▶ [What is required] Pull every line that holds the word "folklore" from the entries.
*** Opening Data provided ***
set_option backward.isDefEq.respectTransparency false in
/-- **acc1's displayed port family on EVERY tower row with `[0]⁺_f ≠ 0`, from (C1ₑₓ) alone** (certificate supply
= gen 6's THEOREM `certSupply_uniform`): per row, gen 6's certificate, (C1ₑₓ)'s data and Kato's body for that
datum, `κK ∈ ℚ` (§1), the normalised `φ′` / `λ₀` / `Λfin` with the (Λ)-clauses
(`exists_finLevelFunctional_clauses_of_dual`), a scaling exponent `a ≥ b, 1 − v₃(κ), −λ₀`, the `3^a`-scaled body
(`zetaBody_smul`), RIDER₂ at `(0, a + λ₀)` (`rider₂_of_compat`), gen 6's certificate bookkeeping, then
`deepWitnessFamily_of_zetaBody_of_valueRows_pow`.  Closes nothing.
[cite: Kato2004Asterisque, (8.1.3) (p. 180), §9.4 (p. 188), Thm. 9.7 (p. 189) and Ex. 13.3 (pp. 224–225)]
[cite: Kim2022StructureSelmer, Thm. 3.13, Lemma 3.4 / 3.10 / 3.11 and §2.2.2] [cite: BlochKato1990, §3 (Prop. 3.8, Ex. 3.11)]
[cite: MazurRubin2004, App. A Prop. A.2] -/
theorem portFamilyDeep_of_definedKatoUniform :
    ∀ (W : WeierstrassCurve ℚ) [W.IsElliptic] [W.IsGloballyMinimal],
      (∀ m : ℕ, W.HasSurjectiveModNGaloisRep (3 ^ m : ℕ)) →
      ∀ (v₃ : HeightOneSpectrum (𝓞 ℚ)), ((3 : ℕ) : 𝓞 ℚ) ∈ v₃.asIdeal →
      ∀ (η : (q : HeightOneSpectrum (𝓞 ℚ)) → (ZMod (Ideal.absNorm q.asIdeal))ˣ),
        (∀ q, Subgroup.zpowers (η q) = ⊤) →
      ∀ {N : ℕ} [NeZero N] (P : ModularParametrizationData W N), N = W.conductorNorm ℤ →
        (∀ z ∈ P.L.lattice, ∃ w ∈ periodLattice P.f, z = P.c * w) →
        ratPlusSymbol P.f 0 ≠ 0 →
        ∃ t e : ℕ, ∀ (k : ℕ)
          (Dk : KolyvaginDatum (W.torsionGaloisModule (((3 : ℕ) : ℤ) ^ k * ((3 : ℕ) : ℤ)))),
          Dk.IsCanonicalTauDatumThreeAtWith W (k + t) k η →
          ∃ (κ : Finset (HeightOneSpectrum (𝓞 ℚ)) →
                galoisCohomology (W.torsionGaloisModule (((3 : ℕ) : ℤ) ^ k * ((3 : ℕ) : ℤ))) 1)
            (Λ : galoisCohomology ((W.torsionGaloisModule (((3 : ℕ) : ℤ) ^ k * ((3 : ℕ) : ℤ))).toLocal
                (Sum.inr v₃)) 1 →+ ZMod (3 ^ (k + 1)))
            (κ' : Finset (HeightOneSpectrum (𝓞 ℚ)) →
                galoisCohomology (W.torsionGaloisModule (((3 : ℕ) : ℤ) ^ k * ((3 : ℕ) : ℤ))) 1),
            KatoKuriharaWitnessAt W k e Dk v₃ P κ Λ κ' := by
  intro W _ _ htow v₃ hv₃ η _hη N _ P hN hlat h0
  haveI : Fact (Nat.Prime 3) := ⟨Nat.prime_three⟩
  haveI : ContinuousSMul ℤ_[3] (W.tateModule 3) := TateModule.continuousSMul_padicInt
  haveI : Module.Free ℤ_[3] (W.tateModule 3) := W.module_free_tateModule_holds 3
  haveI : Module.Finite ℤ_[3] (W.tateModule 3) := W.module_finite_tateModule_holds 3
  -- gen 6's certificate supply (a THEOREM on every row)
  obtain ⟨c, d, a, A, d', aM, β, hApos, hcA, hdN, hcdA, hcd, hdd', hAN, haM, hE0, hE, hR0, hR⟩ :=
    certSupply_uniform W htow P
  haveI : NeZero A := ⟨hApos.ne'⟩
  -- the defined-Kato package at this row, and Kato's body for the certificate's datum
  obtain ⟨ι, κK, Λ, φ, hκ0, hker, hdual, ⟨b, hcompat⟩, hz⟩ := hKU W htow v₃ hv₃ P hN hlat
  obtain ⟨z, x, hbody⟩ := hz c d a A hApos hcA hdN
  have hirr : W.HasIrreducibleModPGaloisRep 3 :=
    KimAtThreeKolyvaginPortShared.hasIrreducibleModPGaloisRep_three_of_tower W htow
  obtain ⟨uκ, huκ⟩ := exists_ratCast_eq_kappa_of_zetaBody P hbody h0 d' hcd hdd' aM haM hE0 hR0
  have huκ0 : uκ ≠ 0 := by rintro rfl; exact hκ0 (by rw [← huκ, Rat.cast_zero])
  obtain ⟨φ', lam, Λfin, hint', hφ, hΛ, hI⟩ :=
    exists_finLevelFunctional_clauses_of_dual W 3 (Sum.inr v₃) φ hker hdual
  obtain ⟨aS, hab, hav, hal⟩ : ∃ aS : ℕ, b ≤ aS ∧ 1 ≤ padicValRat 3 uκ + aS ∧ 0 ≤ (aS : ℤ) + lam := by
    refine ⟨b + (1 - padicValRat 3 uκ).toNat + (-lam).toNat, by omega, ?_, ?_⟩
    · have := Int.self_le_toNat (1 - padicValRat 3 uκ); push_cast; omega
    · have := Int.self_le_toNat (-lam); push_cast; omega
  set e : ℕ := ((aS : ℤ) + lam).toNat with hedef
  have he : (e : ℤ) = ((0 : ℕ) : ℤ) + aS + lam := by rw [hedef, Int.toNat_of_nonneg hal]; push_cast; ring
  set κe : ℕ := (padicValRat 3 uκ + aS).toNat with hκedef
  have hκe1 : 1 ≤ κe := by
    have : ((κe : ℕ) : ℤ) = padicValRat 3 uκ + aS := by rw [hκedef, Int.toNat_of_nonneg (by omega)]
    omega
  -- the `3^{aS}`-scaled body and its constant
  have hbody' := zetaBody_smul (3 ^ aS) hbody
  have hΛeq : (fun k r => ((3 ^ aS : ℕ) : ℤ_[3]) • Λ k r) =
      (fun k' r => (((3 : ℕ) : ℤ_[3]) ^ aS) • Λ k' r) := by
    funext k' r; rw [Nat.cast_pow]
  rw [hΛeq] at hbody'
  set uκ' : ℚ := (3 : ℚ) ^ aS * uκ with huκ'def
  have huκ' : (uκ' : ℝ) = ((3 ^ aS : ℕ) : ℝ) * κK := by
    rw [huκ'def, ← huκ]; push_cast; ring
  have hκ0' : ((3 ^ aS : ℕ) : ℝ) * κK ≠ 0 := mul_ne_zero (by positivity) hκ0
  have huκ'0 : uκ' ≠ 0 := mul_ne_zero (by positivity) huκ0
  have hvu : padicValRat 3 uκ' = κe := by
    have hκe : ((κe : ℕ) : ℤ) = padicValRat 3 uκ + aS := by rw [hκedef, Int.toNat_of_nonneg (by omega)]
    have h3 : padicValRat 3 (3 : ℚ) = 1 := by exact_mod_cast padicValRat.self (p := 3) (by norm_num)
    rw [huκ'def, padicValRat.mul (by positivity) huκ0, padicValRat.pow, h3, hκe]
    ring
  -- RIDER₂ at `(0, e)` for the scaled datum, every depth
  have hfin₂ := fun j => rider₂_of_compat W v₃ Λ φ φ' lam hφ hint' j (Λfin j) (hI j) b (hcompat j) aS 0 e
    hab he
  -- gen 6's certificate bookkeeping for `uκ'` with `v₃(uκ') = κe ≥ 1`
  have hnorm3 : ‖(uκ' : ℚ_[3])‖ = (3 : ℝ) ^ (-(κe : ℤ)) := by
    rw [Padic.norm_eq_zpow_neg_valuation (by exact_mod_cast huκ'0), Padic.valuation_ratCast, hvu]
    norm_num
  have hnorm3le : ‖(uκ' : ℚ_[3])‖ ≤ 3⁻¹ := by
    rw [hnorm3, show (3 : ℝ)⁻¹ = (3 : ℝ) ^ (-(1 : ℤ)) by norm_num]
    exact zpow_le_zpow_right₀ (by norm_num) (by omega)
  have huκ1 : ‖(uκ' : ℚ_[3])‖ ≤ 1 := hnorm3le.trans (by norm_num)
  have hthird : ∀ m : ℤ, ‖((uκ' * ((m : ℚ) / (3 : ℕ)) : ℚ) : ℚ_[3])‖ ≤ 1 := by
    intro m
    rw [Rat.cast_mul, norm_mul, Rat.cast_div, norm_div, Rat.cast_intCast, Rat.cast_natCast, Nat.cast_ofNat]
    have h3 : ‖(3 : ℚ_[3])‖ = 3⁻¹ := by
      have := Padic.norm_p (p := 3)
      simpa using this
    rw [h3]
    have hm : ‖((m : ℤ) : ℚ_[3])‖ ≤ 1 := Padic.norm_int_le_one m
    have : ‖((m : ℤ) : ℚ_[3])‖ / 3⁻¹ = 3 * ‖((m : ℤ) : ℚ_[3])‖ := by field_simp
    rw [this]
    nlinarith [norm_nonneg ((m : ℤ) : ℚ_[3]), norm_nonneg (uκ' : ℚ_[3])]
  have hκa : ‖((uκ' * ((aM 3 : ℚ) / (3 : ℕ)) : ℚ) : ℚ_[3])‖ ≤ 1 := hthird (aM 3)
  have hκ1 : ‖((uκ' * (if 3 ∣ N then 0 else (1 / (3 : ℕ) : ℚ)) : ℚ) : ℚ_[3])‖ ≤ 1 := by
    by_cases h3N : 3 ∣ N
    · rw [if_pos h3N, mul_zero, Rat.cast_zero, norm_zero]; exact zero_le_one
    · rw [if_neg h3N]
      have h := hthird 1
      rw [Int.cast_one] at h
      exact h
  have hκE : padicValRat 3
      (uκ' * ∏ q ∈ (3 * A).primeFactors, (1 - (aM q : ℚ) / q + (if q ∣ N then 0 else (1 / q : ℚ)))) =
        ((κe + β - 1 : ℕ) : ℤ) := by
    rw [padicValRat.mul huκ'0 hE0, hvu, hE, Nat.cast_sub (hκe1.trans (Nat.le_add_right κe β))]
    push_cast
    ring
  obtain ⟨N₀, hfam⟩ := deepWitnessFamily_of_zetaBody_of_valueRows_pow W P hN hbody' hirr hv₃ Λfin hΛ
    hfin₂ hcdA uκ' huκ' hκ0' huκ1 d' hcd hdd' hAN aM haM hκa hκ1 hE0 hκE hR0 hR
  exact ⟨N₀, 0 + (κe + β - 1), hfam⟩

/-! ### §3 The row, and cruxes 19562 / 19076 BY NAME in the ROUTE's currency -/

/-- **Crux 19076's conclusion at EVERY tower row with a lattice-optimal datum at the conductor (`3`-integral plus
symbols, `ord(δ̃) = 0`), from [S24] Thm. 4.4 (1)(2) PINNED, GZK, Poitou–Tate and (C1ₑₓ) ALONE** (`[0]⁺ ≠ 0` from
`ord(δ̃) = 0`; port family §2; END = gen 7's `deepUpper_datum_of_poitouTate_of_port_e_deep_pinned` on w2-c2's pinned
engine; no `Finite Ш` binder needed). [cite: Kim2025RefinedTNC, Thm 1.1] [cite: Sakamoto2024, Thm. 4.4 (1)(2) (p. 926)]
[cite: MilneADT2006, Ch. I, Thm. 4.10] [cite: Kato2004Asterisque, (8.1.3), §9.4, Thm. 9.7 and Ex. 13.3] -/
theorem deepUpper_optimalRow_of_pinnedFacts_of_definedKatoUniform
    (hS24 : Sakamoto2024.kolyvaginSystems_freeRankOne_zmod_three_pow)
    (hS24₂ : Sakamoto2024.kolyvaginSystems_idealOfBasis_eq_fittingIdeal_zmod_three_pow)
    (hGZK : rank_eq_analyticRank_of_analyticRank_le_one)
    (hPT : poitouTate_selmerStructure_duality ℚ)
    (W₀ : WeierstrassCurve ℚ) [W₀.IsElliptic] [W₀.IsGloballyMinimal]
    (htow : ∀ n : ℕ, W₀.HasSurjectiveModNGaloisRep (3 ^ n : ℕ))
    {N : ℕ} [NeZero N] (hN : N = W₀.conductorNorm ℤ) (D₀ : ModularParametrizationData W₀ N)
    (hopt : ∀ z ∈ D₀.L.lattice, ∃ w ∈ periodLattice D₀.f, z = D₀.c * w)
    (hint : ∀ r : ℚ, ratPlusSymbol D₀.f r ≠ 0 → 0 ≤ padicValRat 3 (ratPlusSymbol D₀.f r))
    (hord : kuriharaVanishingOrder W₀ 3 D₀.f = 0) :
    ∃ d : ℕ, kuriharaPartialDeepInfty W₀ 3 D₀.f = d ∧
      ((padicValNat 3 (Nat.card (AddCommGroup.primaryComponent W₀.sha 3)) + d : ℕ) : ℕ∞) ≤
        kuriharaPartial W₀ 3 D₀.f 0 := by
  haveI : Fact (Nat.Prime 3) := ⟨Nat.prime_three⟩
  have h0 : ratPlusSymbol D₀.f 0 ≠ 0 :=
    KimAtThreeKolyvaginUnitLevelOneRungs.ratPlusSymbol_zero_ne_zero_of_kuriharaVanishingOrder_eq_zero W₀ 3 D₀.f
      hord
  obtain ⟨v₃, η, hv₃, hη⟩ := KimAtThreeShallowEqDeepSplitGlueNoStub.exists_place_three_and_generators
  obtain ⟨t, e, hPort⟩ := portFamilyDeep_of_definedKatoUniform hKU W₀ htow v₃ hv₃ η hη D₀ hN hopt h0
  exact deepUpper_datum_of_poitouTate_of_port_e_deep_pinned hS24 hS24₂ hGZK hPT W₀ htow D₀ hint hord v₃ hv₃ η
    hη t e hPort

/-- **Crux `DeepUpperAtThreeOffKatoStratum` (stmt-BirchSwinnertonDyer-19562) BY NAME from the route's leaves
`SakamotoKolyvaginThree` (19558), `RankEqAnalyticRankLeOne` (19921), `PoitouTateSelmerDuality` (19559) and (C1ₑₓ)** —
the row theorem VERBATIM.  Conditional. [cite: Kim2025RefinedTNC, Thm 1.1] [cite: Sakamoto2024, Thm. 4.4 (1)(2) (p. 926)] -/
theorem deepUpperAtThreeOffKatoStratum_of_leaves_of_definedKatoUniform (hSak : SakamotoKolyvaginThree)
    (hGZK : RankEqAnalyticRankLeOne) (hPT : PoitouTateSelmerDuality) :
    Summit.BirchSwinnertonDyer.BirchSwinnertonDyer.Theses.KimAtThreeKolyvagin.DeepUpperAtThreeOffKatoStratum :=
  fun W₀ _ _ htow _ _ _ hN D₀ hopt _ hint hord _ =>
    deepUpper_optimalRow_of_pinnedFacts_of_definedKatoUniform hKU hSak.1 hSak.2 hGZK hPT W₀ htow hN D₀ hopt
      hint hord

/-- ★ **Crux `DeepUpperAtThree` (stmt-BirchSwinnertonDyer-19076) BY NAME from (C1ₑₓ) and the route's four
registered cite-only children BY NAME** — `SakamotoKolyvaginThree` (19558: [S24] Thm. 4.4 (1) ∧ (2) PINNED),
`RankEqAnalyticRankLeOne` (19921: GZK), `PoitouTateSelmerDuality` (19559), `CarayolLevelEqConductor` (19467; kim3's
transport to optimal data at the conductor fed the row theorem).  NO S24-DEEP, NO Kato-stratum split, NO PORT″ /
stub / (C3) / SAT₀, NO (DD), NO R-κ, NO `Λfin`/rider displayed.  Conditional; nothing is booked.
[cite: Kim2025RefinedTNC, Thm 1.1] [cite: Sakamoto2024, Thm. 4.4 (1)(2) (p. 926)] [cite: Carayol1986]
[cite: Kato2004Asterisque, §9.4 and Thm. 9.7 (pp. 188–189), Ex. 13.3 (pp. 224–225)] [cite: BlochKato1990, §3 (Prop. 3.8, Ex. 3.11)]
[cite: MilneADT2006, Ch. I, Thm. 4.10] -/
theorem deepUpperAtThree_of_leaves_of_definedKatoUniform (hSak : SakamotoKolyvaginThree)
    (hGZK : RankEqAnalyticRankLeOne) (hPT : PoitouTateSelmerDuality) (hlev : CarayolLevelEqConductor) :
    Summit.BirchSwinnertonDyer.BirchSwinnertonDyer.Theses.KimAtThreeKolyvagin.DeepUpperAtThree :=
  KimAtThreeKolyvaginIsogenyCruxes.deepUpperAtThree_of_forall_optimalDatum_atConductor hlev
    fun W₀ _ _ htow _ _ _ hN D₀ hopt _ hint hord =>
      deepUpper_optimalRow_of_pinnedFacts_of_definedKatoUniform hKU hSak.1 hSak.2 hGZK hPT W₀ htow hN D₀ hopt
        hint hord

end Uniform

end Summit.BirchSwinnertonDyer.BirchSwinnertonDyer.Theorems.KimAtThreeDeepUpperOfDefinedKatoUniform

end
*** Closing Data provided ***
*** Opening Data provided ***
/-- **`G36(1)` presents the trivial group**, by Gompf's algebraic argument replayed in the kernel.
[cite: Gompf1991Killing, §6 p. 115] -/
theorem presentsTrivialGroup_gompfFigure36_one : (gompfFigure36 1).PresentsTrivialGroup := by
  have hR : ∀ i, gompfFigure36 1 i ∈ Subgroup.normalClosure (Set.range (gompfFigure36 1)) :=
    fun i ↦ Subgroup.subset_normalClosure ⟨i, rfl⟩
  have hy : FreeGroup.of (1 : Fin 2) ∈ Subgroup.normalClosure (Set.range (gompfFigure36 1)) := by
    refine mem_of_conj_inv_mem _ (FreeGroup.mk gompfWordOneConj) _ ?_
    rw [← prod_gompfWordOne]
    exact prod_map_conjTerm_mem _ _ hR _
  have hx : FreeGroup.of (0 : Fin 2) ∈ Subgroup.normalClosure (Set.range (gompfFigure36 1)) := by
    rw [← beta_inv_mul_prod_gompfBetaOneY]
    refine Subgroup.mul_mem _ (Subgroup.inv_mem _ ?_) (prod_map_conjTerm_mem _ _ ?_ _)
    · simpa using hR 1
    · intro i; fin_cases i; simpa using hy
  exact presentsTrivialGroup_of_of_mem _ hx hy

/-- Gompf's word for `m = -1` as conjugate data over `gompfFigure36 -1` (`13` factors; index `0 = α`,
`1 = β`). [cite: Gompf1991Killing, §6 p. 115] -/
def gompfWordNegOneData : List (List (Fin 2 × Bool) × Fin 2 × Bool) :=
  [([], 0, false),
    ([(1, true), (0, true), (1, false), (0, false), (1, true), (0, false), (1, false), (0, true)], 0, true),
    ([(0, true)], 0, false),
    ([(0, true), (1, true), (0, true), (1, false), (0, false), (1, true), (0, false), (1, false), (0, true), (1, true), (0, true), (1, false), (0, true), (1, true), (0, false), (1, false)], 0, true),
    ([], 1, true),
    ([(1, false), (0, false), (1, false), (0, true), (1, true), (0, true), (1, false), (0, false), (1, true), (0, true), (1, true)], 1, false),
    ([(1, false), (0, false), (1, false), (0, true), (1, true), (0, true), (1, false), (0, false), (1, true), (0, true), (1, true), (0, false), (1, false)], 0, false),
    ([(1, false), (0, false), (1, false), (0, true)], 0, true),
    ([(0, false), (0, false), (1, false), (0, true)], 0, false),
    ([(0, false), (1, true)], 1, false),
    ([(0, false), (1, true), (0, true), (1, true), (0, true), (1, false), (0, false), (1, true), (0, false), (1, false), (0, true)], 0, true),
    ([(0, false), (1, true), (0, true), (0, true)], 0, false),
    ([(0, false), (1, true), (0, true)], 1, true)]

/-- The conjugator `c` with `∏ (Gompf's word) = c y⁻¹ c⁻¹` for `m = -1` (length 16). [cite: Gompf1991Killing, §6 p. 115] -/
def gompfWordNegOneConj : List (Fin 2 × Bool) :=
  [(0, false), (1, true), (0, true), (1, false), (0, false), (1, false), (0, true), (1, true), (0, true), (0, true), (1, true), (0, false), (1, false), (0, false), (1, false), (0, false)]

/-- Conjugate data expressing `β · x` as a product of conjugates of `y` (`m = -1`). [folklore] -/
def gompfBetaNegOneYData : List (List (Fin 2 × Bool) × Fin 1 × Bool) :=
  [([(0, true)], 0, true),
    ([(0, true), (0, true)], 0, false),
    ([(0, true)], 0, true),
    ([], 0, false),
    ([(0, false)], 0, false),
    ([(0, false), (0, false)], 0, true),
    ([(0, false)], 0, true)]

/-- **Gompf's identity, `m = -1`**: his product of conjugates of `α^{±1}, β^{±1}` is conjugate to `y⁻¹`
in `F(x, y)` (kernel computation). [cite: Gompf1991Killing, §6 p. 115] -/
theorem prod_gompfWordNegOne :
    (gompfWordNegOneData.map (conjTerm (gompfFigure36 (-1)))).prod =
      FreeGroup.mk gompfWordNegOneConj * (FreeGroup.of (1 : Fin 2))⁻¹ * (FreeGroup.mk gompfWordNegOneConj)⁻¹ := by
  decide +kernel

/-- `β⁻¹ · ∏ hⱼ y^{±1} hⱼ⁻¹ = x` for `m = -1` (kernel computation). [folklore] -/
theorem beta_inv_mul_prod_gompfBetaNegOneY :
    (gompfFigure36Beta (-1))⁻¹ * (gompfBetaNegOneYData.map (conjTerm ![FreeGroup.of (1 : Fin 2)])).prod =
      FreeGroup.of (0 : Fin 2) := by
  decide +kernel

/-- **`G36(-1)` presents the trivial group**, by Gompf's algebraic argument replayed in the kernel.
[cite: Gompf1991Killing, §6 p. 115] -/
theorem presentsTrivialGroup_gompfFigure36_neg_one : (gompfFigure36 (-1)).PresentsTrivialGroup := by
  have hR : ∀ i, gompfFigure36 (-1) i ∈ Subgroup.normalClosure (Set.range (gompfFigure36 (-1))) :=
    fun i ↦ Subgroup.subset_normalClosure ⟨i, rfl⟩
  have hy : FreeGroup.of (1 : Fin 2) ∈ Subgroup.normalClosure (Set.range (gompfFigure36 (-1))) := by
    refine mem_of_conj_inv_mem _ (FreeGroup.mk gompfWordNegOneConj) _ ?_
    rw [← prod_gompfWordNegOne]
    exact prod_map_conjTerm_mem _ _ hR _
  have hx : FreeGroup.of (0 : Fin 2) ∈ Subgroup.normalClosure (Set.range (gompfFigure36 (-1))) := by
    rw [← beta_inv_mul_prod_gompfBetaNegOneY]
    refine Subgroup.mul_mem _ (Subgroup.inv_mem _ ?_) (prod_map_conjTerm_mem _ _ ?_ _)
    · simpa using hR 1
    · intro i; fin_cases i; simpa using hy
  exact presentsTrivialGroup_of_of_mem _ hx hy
*** Closing Data provided ***
▶ [Answer]
/-- Conjugate data expressing `β · x` as a product of conjugates of `y` (`m = -1`). [folklore] -/
/-- `β⁻¹ · ∏ hⱼ y^{±1} hⱼ⁻¹ = x` for `m = -1` (kernel computation). [folklore] -/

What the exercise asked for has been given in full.